import Mathlib.Topology.Order.IntermediateValue
import Literature.Probability.LatticeModels.ClusterExpansion
import Literature.Probability.LatticeModels.PolymerGasGeometric
import HarnessLib

/-!
# Polymer gases: ratios of partition functions with modified activities, real activities, tails

A third layer on `PolymerGas` / `ClusterExpansion` / `PolymerGasGeometric` collecting the abstract
inputs of Peierls-type LOWER bounds in convergent polymer expansions (the perimeter law for
Wilson loops in the low-temperature expansion of discrete lattice gauge theories, Seiler LNP 159
§3; Marra–Miracle-Solé 1979 for `ℤ₂`):

* `IsKPVolume.of_norm_le`: the Kotecký–Preiss condition only sees `‖w‖` and is inherited by
  activities of smaller norm.
* `exp_neg_two_mul_sum_kpTerm_le_norm_div` (**the ratio lemma**): if `w'` differs from `w` only
  on a set `D` of polymers and `‖w'‖ ≤ ‖w‖`, then under the KP condition
  `‖Z(Λ; w') / Z(Λ; w)‖ ≥ exp (-2 ∑_{γ ∈ D} ‖w γ‖ e^{a γ})` — the observable-insertion form of the
  telescoped KP ratio bounds (`Z(Λ; w')/Z(Λ; w) = [Z(Λ∖D; w)/Z(Λ; w)] / [Z(Λ∖D; w')/Z(Λ; w')]`).
  With `D` = the polymers linking a loop this is the perimeter law mechanism.
* Real activities: `polymerPartitionFunction_ofReal`, `im_polymerPartitionFunction_eq_zero`,
  `one_le_re_polymerPartitionFunction` (non-negative activities), and
  `re_polymerPartitionFunction_pos_of_kp` (**positivity by continuity**): if `Z(Λ'; t • w)` is
  real for `t ∈ [0, 1]` and the KP condition holds, then `Z(Λ'; w) > 0` — it is `1` at `t = 0`,
  never vanishes on `[0, 1]` (zero-freeness), and is continuous (intermediate value theorem).
* `sum_pow_card_le_of_connected_of_le_card`: the lattice-animal tail
  `∑_{Y ∋ q connected, #Y ≥ m+1} λ^{#Y} ≤ 2 λ (1/2)^m` when `(Δ+1)² λ ≤ 1/2`
  (refines `sum_pow_card_le_of_connected`).

Everything here is proved; no named facts. (Dropping polymers of zero activity from the volume
is `polymerPartitionFunction_eq_of_subset_of_eq_zero` of `PolymerPushforward`.)

## References

* R. Kotecký, D. Preiss, Comm. Math. Phys. 103 (1986) 491–498. [KoteckyPreiss1986]
* S. Friedli, Y. Velenik, *Statistical Mechanics of Lattice Systems* (CUP 2017), Ch. 5.
  [FriedliVelenik2017]
* E. Seiler, *Gauge Theories as a Problem of Constructive Quantum Field Theory and Statistical
  Mechanics*, LNP 159 (1982), §3 (low-temperature expansions, perimeter law). [SeilerLNP1982]
-/

noncomputable section

open Finset

namespace Literature.Probability.LatticeModels

variable {P : Type*} [DecidableEq P] {inc : P → P → Prop} [DecidableRel inc]

/-! ### The KP condition only sees the norms of the activities -/

omit [DecidableEq P] in
/-- The Kotecký–Preiss condition is inherited by activities of smaller norm (same size function).
[cite: KoteckyPreiss1986, (1)] -/
theorem IsKPVolume.of_norm_le {w w' : P → ℂ} {a : P → ℝ} {Λ : Finset P} (h : IsKPVolume inc w a Λ)
    (hle : ∀ γ ∈ Λ, ‖w' γ‖ ≤ ‖w γ‖) : IsKPVolume inc w' a Λ := by
  intro γ hγ
  refine le_trans (Finset.sum_le_sum fun γ' hγ' => ?_) (h γ hγ)
  have hγ'Λ : γ' ∈ Λ := (Finset.mem_filter.1 hγ').1
  simp only [kpTerm]
  exact mul_le_mul_of_nonneg_right (hle γ' hγ'Λ) (Real.exp_nonneg _)

omit [DecidableEq P] in
/-- Scaling the activities by `t ∈ [0, 1]` preserves the KP condition. [folklore] -/
theorem IsKPVolume.ray {w : P → ℂ} {a : P → ℝ} {Λ : Finset P} (h : IsKPVolume inc w a Λ) {t : ℝ}
    (ht : t ∈ Set.Icc (0 : ℝ) 1) : IsKPVolume inc (fun γ => (t : ℂ) * w γ) a Λ := by
  refine h.of_norm_le fun γ _ => ?_
  rw [norm_mul, Complex.norm_real, Real.norm_eq_abs, abs_of_nonneg ht.1]
  exact mul_le_of_le_one_left (norm_nonneg _) ht.2

/-! ### The ratio lemma: inserting a bounded modification of the activities on a set `D` -/

/-- **Ratio of partition functions with activities modified on `D`.** Let `Λ` satisfy the KP
condition for `w`, let `w'` satisfy `‖w' γ‖ ≤ ‖w γ‖` on `Λ` and agree with `w` outside `D ⊆ Λ`.
Then `exp (-2 ∑_{γ ∈ D} ‖w γ‖ e^{a γ}) ≤ ‖Z(Λ; w') / Z(Λ; w)‖`. Proof:
`Z(Λ; w')/Z(Λ; w) = [Z(Λ∖D; w)/Z(Λ; w)] / [Z(Λ∖D; w')/Z(Λ; w')]` because `Z(Λ∖D; w') = Z(Λ∖D; w)`;
the numerator is `≥ e^{-∑_D}` and the denominator `≤ e^{∑_D}` by the telescoped KP ratio bounds
(`le_norm_polymerPartitionFunction_sdiff_div_of_kp`, `norm_polymerPartitionFunction_sdiff_div_le_of_kp`).
This is the mechanism of perimeter-law lower bounds: a Wilson loop multiplies the activities of
the polymers linking it by phases (Seiler LNP 159 §3). [folklore] -/
theorem exp_neg_two_mul_sum_kpTerm_le_norm_div [Std.Refl inc] [Std.Symm inc] {w w' : P → ℂ}
    {a : P → ℝ} {Λ D : Finset P} (hKP : IsKPVolume inc w a Λ) (hle : ∀ γ ∈ Λ, ‖w' γ‖ ≤ ‖w γ‖)
    (hD : D ⊆ Λ) (heq : ∀ γ ∈ Λ, γ ∉ D → w' γ = w γ) :
    Real.exp (-(2 * ∑ γ ∈ D, kpTerm w a γ)) ≤
      ‖polymerPartitionFunction inc w' Λ / polymerPartitionFunction inc w Λ‖ := by
  have hKP' : IsKPVolume inc w' a Λ := hKP.of_norm_le hle
  have hZ : polymerPartitionFunction inc w Λ ≠ 0 :=
    polymerPartitionFunction_ne_zero_of_kp hKP Finset.Subset.rfl
  have hZ' : polymerPartitionFunction inc w' Λ ≠ 0 :=
    polymerPartitionFunction_ne_zero_of_kp hKP' Finset.Subset.rfl
  have hZD : polymerPartitionFunction inc w (Λ \ D) ≠ 0 :=
    polymerPartitionFunction_ne_zero_of_kp hKP Finset.sdiff_subset
  have heqD : polymerPartitionFunction inc w' (Λ \ D) = polymerPartitionFunction inc w (Λ \ D) :=
    polymerPartitionFunction_congr fun γ hγ =>
      heq γ (Finset.mem_sdiff.1 hγ).1 (Finset.mem_sdiff.1 hγ).2
  set S : ℝ := ∑ γ ∈ D, kpTerm w a γ with hS
  -- the two telescoped KP bounds
  have h1 : ‖polymerPartitionFunction inc w' (Λ \ D) / polymerPartitionFunction inc w' Λ‖ ≤
      Real.exp S := by
    refine (norm_polymerPartitionFunction_sdiff_div_le_of_kp hKP' Finset.Subset.rfl hD).trans
      (Real.exp_le_exp.2 (Finset.sum_le_sum fun γ hγ => ?_))
    simp only [kpTerm]
    exact mul_le_mul_of_nonneg_right (hle γ (hD hγ)) (Real.exp_nonneg _)
  have h2 : Real.exp (-S) ≤
      ‖polymerPartitionFunction inc w (Λ \ D) / polymerPartitionFunction inc w Λ‖ :=
    le_norm_polymerPartitionFunction_sdiff_div_of_kp hKP Finset.Subset.rfl hD
  -- algebra: `Z'/Z = (Z_D/Z) / (Z_D/Z')`
  have hkey : polymerPartitionFunction inc w' Λ / polymerPartitionFunction inc w Λ =
      (polymerPartitionFunction inc w (Λ \ D) / polymerPartitionFunction inc w Λ) /
        (polymerPartitionFunction inc w' (Λ \ D) / polymerPartitionFunction inc w' Λ) := by
    rw [heqD, div_div_div_cancel_left' _ _ hZD]
  have hpos1 : 0 < ‖polymerPartitionFunction inc w' (Λ \ D) / polymerPartitionFunction inc w' Λ‖ := by
    rw [heqD]; exact norm_pos_iff.2 (div_ne_zero hZD hZ')
  rw [hkey, norm_div, le_div_iff₀ hpos1]
  calc Real.exp (-(2 * S)) *
        ‖polymerPartitionFunction inc w' (Λ \ D) / polymerPartitionFunction inc w' Λ‖
      ≤ Real.exp (-(2 * S)) * Real.exp S :=
        mul_le_mul_of_nonneg_left h1 (Real.exp_nonneg _)
    _ = Real.exp (-S) := by rw [← Real.exp_add]; ring_nf
    _ ≤ _ := h2

/-! ### Real activities -/

/-- With real activities the partition function is the (cast of the) real partition function.
[folklore] -/
theorem polymerPartitionFunction_ofReal (wr : P → ℝ) (Λ : Finset P) :
    polymerPartitionFunction inc (fun γ => (wr γ : ℂ)) Λ =
      ((∑ A ∈ Λ.powerset, if IsCompatible inc A then ∏ γ ∈ A, wr γ else 0 : ℝ) : ℂ) := by
  unfold polymerPartitionFunction
  rw [Complex.ofReal_sum]
  refine Finset.sum_congr rfl fun A _ => ?_
  split_ifs
  · rw [Complex.ofReal_prod]
  · rw [Complex.ofReal_zero]

/-- With real activities the partition function is real, and its real part is the real
partition function `∑_{A compatible} ∏_{γ ∈ A} Re (w γ)`. [folklore] -/
theorem re_polymerPartitionFunction_of_im_eq_zero {w : P → ℂ} (hw : ∀ γ, (w γ).im = 0)
    (Λ : Finset P) :
    (polymerPartitionFunction inc w Λ).im = 0 ∧
      (polymerPartitionFunction inc w Λ).re =
        ∑ A ∈ Λ.powerset, if IsCompatible inc A then ∏ γ ∈ A, (w γ).re else 0 := by
  have hww : w = fun γ => (((w γ).re : ℝ) : ℂ) :=
    funext fun γ => Complex.ext (by simp) (by simp [hw γ])
  rw [hww, polymerPartitionFunction_ofReal]
  simp

/-- With real activities the partition function is real. [folklore] -/
theorem im_polymerPartitionFunction_eq_zero {w : P → ℂ} (hw : ∀ γ, (w γ).im = 0) (Λ : Finset P) :
    (polymerPartitionFunction inc w Λ).im = 0 :=
  (re_polymerPartitionFunction_of_im_eq_zero hw Λ).1

/-- With non-negative real activities, `1 ≤ Z(Λ; w)` (the empty family contributes `1`, every
other compatible family a non-negative amount); in particular `Z(Λ; w) > 0`. [folklore] -/
theorem one_le_re_polymerPartitionFunction {w : P → ℂ} (hw : ∀ γ, (w γ).im = 0)
    (hw0 : ∀ γ, 0 ≤ (w γ).re) (Λ : Finset P) :
    1 ≤ (polymerPartitionFunction inc w Λ).re := by
  rw [(re_polymerPartitionFunction_of_im_eq_zero hw Λ).2]
  have hempty : (∅ : Finset P) ∈ Λ.powerset := Finset.empty_mem_powerset Λ
  calc (1 : ℝ) = if IsCompatible inc (∅ : Finset P) then ∏ γ ∈ (∅ : Finset P), (w γ).re else 0 := by
        rw [if_pos isCompatible_empty, Finset.prod_empty]
    _ ≤ _ := Finset.single_le_sum
        (f := fun A => if IsCompatible inc A then ∏ γ ∈ A, (w γ).re else 0)
        (fun A _ => by
          split_ifs
          · exact Finset.prod_nonneg fun γ _ => hw0 γ
          · exact le_rfl) hempty

/-- Sub-volumes of non-negative real polymer gases have smaller partition functions.
[folklore] -/
theorem re_polymerPartitionFunction_mono {w : P → ℂ} (hw : ∀ γ, (w γ).im = 0)
    (hw0 : ∀ γ, 0 ≤ (w γ).re) {Λ Λ' : Finset P} (h : Λ' ⊆ Λ) :
    (polymerPartitionFunction inc w Λ').re ≤ (polymerPartitionFunction inc w Λ).re := by
  rw [(re_polymerPartitionFunction_of_im_eq_zero hw Λ).2,
    (re_polymerPartitionFunction_of_im_eq_zero hw Λ').2]
  refine Finset.sum_le_sum_of_subset_of_nonneg (Finset.powerset_mono.2 h) fun A _ _ => ?_
  split_ifs
  · exact Finset.prod_nonneg fun γ _ => hw0 γ
  · exact le_rfl

/-- **Positivity by continuity.** Let `Λ` be a KP volume for `w` and `Λ' ⊆ Λ`; suppose that
`Z(Λ'; t • w)` is real for every `t ∈ [0, 1]` (e.g. because the activities come in complex
conjugate pairs exchanged by an involution of the polymers). Then `Z(Λ'; w) > 0`: the function
`t ↦ Z(Λ'; t • w)` is continuous, equals `1` at `t = 0` and never vanishes on `[0, 1]`
(zero-freeness under the KP condition, which `t • w` inherits), so by the intermediate value
theorem it stays positive. [folklore] -/
theorem re_polymerPartitionFunction_pos_of_kp [Std.Refl inc] [Std.Symm inc] {w : P → ℂ}
    {a : P → ℝ} {Λ Λ' : Finset P} (hKP : IsKPVolume inc w a Λ) (hΛ' : Λ' ⊆ Λ)
    (hreal : ∀ t : ℝ, t ∈ Set.Icc (0 : ℝ) 1 →
      (polymerPartitionFunction inc (fun γ => (t : ℂ) * w γ) Λ').im = 0) :
    0 < (polymerPartitionFunction inc w Λ').re := by
  set f : ℝ → ℝ := fun t => (polymerPartitionFunction inc (fun γ => (t : ℂ) * w γ) Λ').re with hf
  have hfc : Continuous f :=
    Complex.continuous_re.comp (continuous_polymerPartitionFunction_ray w Λ')
  have hf0 : f 0 = 1 := by
    simp only [hf, Complex.ofReal_zero, polymerPartitionFunction_zero_mul, Complex.one_re]
  have hf1 : f 1 = (polymerPartitionFunction inc w Λ').re := by simp [hf]
  have hne : ∀ t ∈ Set.Icc (0 : ℝ) 1,
      polymerPartitionFunction inc (fun γ => (t : ℂ) * w γ) Λ' ≠ 0 := fun t ht =>
    polymerPartitionFunction_ne_zero_of_kp (hKP.ray ht) hΛ'
  by_contra hle
  push Not at hle
  have h0mem : (0 : ℝ) ∈ Set.Icc (f 1) (f 0) := ⟨by rwa [hf1], by rw [hf0]; exact zero_le_one⟩
  obtain ⟨t, ht, hft⟩ := intermediate_value_Icc' (zero_le_one' ℝ) hfc.continuousOn h0mem
  exact hne t ht (Complex.ext (by simpa [hf] using hft) (by simpa using hreal t ht))

/-! ### Lattice-animal tails -/

variable {V : Type*} [DecidableEq V] {R : V → V → Prop} {nbr : V → Finset V} {Δ : ℕ}

/-- **Tail of the animal sum through a cell.** If `#(nbr x) ≤ Δ`, `nbr` lists the `R`-neighbours,
`0 ≤ λ` and `(Δ + 1)² λ ≤ 1/2`, then for every finite family `𝒴` of `R`-connected sets containing
the cell `q` and of cardinality at least `m + 1`, `∑_{Y ∈ 𝒴} λ^{#Y} ≤ 2 λ (1/2)^m` (group by
cardinality, `card_connectedFamily_le`: at most `(Δ+1)^{2j}` members of cardinality `j + 1`, and
`∑_{j ≥ m} 2^{-j} ≤ 2 · 2^{-m}`). The large-contour tail of Peierls estimates.
[cite: FriedliVelenik2017, Lemma 3.38 and eq. (5.27)] -/
theorem sum_pow_card_le_of_connected_of_le_card (hR : ∀ x y, R x y → R y x)
    (hΔ : ∀ x, (nbr x).card ≤ Δ) (hnbr : ∀ x y, R x y → y ∈ nbr x) {lam : ℝ} (hlam : 0 ≤ lam)
    (hsmall : ((Δ : ℝ) + 1) ^ 2 * lam ≤ 1 / 2) (q : V) (m : ℕ) (𝒴 : Finset (Finset V))
    (h𝒴 : ∀ Y ∈ 𝒴, q ∈ Y ∧ IsRConnected R Y ∧ m + 1 ≤ Y.card) :
    ∑ Y ∈ 𝒴, lam ^ Y.card ≤ 2 * lam * (1 / 2) ^ m := by
  -- group by `j = #Y - 1 ∈ [m, M)`
  set M : ℕ := 𝒴.sup Finset.card with hM
  have hmaps : ∀ Y ∈ 𝒴, Y.card - 1 ∈ Finset.Ico m M := by
    intro Y hY
    have h1 := (h𝒴 Y hY).2.2
    have h2 : Y.card ≤ M := le_sup (f := Finset.card) hY
    simp only [Finset.mem_Ico]; omega
  rw [← sum_fiberwise_of_maps_to hmaps]
  have hfiber : ∀ j ∈ Finset.Ico m M,
      ∑ Y ∈ 𝒴 with Y.card - 1 = j, lam ^ Y.card ≤ ((Δ : ℝ) + 1) ^ (2 * j) * lam ^ (j + 1) := by
    intro j _
    have hcard : (𝒴.filter fun Y => Y.card - 1 = j).card ≤ (Δ + 1) ^ (2 * j) := by
      refine card_connectedFamily_le hR hΔ hnbr q j _ fun Y hY => ?_
      obtain ⟨hY, hj⟩ := mem_filter.1 hY
      obtain ⟨hq, hconn, -⟩ := h𝒴 Y hY
      have h1 : 1 ≤ Y.card := card_pos.2 ⟨q, hq⟩
      exact ⟨hq, by omega, fun w hw => hconn.2 q hq w hw⟩
    calc ∑ Y ∈ 𝒴 with Y.card - 1 = j, lam ^ Y.card
        = ∑ Y ∈ 𝒴 with Y.card - 1 = j, lam ^ (j + 1) := by
          refine sum_congr rfl fun Y hY => ?_
          obtain ⟨hY, hj⟩ := mem_filter.1 hY
          have h1 : 1 ≤ Y.card := card_pos.2 ⟨q, (h𝒴 Y hY).1⟩
          rw [show Y.card = j + 1 by omega]
      _ = (𝒴.filter fun Y => Y.card - 1 = j).card * lam ^ (j + 1) := by
          rw [sum_const, nsmul_eq_mul]
      _ ≤ ((Δ + 1) ^ (2 * j) : ℕ) * lam ^ (j + 1) := by gcongr
      _ = ((Δ : ℝ) + 1) ^ (2 * j) * lam ^ (j + 1) := by push_cast; ring
  refine (sum_le_sum hfiber).trans ?_
  calc ∑ j ∈ Finset.Ico m M, ((Δ : ℝ) + 1) ^ (2 * j) * lam ^ (j + 1)
      = lam * ∑ j ∈ Finset.Ico m M, (((Δ : ℝ) + 1) ^ 2 * lam) ^ j := by
        rw [mul_sum]
        refine sum_congr rfl fun j _ => ?_
        rw [mul_pow, ← pow_mul, pow_succ]
        ring
    _ ≤ lam * ∑ j ∈ Finset.Ico m M, (1 / 2 : ℝ) ^ j := by
        refine mul_le_mul_of_nonneg_left (sum_le_sum fun j _ => ?_) hlam
        exact pow_le_pow_left₀ (by positivity) hsmall j
    _ = lam * ((1 / 2 : ℝ) ^ m * ∑ i ∈ Finset.range (M - m), (1 / 2 : ℝ) ^ i) := by
        rw [Finset.sum_Ico_eq_sum_range]
        congr 1
        rw [mul_sum]
        exact sum_congr rfl fun i _ => pow_add _ _ _
    _ ≤ lam * ((1 / 2 : ℝ) ^ m * 2) := by
        gcongr
        exact sum_geometric_two_le _
    _ = 2 * lam * (1 / 2) ^ m := by ring

end Literature.Probability.LatticeModels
============
WHAT YOU SHOULD DO | Only the lines above, from the first through the one holding "A third layer", are to be output, and they must be copied exactly.

WRITTEN ANSWER |
import Mathlib.Topology.Order.IntermediateValue
import Literature.Probability.LatticeModels.ClusterExpansion
import Literature.Probability.LatticeModels.PolymerGasGeometric
import HarnessLib

/-!
# Polymer gases: ratios of partition functions with modified activities, real activities, tails

A third layer on `PolymerGas` / `ClusterExpansion` / `PolymerGasGeometric` collecting the abstract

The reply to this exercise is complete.